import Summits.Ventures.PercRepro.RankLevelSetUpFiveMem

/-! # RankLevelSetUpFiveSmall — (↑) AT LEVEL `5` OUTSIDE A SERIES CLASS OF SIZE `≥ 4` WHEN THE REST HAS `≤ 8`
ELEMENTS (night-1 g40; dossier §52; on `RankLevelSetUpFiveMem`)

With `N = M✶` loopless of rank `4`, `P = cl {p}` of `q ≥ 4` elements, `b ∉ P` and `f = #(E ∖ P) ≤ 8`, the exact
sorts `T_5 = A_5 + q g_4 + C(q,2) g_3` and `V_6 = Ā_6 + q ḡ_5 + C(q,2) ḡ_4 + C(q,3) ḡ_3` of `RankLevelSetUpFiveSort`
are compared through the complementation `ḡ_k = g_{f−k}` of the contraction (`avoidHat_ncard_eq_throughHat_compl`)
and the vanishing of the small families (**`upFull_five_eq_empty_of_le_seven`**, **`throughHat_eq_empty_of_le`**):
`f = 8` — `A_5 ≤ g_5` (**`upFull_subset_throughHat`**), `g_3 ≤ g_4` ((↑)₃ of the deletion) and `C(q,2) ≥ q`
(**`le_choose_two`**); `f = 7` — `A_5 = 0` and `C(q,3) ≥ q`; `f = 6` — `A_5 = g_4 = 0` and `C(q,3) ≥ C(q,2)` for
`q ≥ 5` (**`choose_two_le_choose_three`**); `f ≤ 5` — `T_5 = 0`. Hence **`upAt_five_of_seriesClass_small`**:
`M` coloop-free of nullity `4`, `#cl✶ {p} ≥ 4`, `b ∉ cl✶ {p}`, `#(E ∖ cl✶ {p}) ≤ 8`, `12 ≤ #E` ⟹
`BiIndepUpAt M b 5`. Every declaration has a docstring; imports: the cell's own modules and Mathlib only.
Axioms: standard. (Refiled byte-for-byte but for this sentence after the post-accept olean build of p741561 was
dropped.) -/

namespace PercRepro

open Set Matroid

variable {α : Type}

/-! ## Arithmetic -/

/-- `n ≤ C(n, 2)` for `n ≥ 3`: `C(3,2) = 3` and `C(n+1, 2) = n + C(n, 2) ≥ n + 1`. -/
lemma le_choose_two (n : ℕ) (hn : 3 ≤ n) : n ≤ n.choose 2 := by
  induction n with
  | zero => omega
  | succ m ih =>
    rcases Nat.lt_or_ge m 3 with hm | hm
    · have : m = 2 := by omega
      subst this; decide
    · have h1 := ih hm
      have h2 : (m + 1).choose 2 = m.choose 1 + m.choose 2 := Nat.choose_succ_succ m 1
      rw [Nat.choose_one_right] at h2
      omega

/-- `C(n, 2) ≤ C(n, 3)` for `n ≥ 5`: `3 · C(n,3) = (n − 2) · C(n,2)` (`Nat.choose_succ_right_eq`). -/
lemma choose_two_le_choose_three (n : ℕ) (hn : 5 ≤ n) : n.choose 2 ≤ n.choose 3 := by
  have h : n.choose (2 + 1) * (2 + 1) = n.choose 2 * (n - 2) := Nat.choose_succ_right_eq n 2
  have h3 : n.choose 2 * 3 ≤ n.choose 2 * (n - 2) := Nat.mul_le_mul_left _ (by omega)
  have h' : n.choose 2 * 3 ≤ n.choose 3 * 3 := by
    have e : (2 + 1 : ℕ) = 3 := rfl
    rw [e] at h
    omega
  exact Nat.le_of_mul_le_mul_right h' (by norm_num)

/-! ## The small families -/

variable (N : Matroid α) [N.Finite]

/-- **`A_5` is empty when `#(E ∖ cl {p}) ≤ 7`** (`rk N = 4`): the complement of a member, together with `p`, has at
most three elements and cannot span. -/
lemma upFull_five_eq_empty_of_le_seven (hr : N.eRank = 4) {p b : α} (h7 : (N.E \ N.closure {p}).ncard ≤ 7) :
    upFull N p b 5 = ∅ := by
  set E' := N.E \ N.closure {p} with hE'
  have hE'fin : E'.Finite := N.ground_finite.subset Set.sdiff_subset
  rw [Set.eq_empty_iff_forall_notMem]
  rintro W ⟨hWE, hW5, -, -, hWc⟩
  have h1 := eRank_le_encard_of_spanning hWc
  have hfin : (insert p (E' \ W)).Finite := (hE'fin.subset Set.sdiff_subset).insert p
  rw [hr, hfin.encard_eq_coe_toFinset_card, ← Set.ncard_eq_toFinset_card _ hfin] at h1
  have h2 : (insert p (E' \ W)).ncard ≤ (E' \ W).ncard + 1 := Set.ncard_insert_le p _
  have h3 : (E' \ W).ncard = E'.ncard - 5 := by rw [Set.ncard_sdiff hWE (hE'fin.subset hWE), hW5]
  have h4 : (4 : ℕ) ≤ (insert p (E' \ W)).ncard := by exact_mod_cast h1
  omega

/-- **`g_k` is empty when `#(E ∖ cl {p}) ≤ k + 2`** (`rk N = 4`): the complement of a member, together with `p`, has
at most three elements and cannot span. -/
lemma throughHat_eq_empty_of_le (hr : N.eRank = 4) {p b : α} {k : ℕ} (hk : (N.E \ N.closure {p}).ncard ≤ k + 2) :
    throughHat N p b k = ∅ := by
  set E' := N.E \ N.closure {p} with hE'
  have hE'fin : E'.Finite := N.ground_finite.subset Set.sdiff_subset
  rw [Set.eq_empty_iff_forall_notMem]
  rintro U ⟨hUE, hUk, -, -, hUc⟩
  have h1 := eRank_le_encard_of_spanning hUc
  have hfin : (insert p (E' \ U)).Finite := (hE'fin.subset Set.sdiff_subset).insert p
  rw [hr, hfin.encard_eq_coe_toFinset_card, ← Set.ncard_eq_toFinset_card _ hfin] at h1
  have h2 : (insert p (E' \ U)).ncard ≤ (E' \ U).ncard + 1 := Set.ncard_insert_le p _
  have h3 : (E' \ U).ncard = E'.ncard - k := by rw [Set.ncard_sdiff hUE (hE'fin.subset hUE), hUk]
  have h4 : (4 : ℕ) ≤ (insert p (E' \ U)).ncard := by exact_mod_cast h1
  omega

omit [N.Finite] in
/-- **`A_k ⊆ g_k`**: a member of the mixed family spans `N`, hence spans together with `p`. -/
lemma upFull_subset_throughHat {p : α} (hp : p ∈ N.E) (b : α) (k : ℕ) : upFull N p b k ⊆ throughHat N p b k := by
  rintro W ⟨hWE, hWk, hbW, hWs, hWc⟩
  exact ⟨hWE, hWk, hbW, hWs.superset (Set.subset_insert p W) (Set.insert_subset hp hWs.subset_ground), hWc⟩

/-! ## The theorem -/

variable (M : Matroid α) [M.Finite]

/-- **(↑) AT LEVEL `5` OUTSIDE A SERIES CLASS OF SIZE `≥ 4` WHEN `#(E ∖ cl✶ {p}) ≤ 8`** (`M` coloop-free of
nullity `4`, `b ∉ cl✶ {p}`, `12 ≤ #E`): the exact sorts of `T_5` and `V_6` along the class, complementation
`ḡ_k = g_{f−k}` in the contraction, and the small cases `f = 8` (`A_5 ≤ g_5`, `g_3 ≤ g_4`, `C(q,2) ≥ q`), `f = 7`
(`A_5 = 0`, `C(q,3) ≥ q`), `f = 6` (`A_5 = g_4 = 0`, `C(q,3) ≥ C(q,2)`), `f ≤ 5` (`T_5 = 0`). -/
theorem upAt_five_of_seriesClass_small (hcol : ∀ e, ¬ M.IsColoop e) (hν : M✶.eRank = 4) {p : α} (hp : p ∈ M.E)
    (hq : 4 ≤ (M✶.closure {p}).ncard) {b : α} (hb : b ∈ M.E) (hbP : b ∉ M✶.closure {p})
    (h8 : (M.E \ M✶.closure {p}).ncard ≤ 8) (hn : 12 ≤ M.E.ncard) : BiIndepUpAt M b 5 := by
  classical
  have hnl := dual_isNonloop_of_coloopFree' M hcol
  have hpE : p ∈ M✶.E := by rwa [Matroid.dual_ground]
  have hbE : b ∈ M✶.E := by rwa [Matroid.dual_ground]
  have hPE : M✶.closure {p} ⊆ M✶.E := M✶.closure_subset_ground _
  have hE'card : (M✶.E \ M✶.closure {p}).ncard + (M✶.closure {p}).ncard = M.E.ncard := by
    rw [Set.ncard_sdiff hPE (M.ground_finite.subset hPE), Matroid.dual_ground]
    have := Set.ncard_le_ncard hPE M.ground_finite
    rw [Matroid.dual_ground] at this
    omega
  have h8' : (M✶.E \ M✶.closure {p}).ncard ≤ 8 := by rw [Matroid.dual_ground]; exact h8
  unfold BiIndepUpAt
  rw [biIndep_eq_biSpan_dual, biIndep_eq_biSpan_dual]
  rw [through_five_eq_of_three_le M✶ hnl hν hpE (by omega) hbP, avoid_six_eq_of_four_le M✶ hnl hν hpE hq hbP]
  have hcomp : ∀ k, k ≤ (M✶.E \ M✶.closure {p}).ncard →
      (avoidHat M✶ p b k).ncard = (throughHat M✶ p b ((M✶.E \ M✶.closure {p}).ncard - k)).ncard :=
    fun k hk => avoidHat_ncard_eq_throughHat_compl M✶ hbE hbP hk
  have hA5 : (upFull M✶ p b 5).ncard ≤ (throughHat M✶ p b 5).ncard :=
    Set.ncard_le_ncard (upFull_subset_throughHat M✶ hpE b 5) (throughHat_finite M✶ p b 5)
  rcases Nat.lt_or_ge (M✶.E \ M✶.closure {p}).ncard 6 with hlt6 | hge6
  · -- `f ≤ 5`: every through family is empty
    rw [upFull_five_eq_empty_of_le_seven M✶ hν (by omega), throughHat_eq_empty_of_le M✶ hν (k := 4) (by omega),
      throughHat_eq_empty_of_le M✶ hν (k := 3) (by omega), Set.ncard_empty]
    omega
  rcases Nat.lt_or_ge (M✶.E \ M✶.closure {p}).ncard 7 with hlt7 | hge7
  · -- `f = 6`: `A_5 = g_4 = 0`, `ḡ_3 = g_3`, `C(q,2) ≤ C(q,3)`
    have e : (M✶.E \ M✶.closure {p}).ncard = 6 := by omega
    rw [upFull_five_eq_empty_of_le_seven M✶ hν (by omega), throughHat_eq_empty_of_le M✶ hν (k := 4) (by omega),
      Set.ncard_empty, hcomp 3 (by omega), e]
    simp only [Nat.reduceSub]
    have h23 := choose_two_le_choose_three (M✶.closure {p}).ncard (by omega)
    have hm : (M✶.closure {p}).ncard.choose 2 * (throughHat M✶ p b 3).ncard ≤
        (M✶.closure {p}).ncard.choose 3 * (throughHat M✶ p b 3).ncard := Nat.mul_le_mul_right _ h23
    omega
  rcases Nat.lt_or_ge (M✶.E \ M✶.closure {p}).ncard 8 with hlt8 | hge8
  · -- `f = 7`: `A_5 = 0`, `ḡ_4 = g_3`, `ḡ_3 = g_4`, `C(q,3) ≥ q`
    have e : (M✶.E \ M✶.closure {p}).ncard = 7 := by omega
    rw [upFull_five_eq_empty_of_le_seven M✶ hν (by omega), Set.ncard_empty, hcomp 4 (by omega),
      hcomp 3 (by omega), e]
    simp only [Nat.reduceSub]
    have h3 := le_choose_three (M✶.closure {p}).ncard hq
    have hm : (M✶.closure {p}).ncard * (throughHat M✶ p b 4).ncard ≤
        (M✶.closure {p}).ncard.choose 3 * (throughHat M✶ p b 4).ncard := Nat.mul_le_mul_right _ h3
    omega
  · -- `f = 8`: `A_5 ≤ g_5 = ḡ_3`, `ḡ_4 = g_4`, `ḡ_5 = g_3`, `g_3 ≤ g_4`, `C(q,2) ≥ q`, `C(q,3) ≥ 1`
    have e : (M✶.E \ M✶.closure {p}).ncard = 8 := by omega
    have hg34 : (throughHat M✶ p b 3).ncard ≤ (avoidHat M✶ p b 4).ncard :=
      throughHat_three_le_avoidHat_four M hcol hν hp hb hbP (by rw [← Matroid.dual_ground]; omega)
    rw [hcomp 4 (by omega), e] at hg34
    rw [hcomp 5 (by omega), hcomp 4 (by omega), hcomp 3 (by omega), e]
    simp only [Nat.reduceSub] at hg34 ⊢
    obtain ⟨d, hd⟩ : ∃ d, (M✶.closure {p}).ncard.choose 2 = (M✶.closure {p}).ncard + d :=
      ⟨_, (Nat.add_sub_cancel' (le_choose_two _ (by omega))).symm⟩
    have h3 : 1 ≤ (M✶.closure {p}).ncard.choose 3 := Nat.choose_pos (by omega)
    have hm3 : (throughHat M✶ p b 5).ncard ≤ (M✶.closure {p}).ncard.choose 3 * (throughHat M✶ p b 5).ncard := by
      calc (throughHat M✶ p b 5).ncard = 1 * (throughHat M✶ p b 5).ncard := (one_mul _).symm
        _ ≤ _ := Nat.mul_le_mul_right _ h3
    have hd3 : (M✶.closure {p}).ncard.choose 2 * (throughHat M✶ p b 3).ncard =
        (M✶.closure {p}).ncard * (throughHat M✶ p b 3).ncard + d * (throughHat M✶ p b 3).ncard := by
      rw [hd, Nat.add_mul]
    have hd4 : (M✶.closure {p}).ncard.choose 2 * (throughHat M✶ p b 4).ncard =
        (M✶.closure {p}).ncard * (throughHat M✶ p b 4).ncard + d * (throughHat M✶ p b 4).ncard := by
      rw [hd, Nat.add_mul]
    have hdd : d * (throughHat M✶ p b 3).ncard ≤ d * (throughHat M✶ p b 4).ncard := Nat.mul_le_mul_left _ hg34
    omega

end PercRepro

==*==

» **TASK PROMPT**:
Would you set down, word for word, the lines from the opening of the entries above through the line with "are compared through", both included, and no others?

» **RESULT FOR THIS EXERCISE**:
import Summits.Ventures.PercRepro.RankLevelSetUpFiveMem

/-! # RankLevelSetUpFiveSmall — (↑) AT LEVEL `5` OUTSIDE A SERIES CLASS OF SIZE `≥ 4` WHEN THE REST HAS `≤ 8`
ELEMENTS (night-1 g40; dossier §52; on `RankLevelSetUpFiveMem`)

With `N = M✶` loopless of rank `4`, `P = cl {p}` of `q ≥ 4` elements, `b ∉ P` and `f = #(E ∖ P) ≤ 8`, the exact
sorts `T_5 = A_5 + q g_4 + C(q,2) g_3` and `V_6 = Ā_6 + q ḡ_5 + C(q,2) ḡ_4 + C(q,3) ḡ_3` of `RankLevelSetUpFiveSort`
are compared through the complementation `ḡ_k = g_{f−k}` of the contraction (`avoidHat_ncard_eq_throughHat_compl`)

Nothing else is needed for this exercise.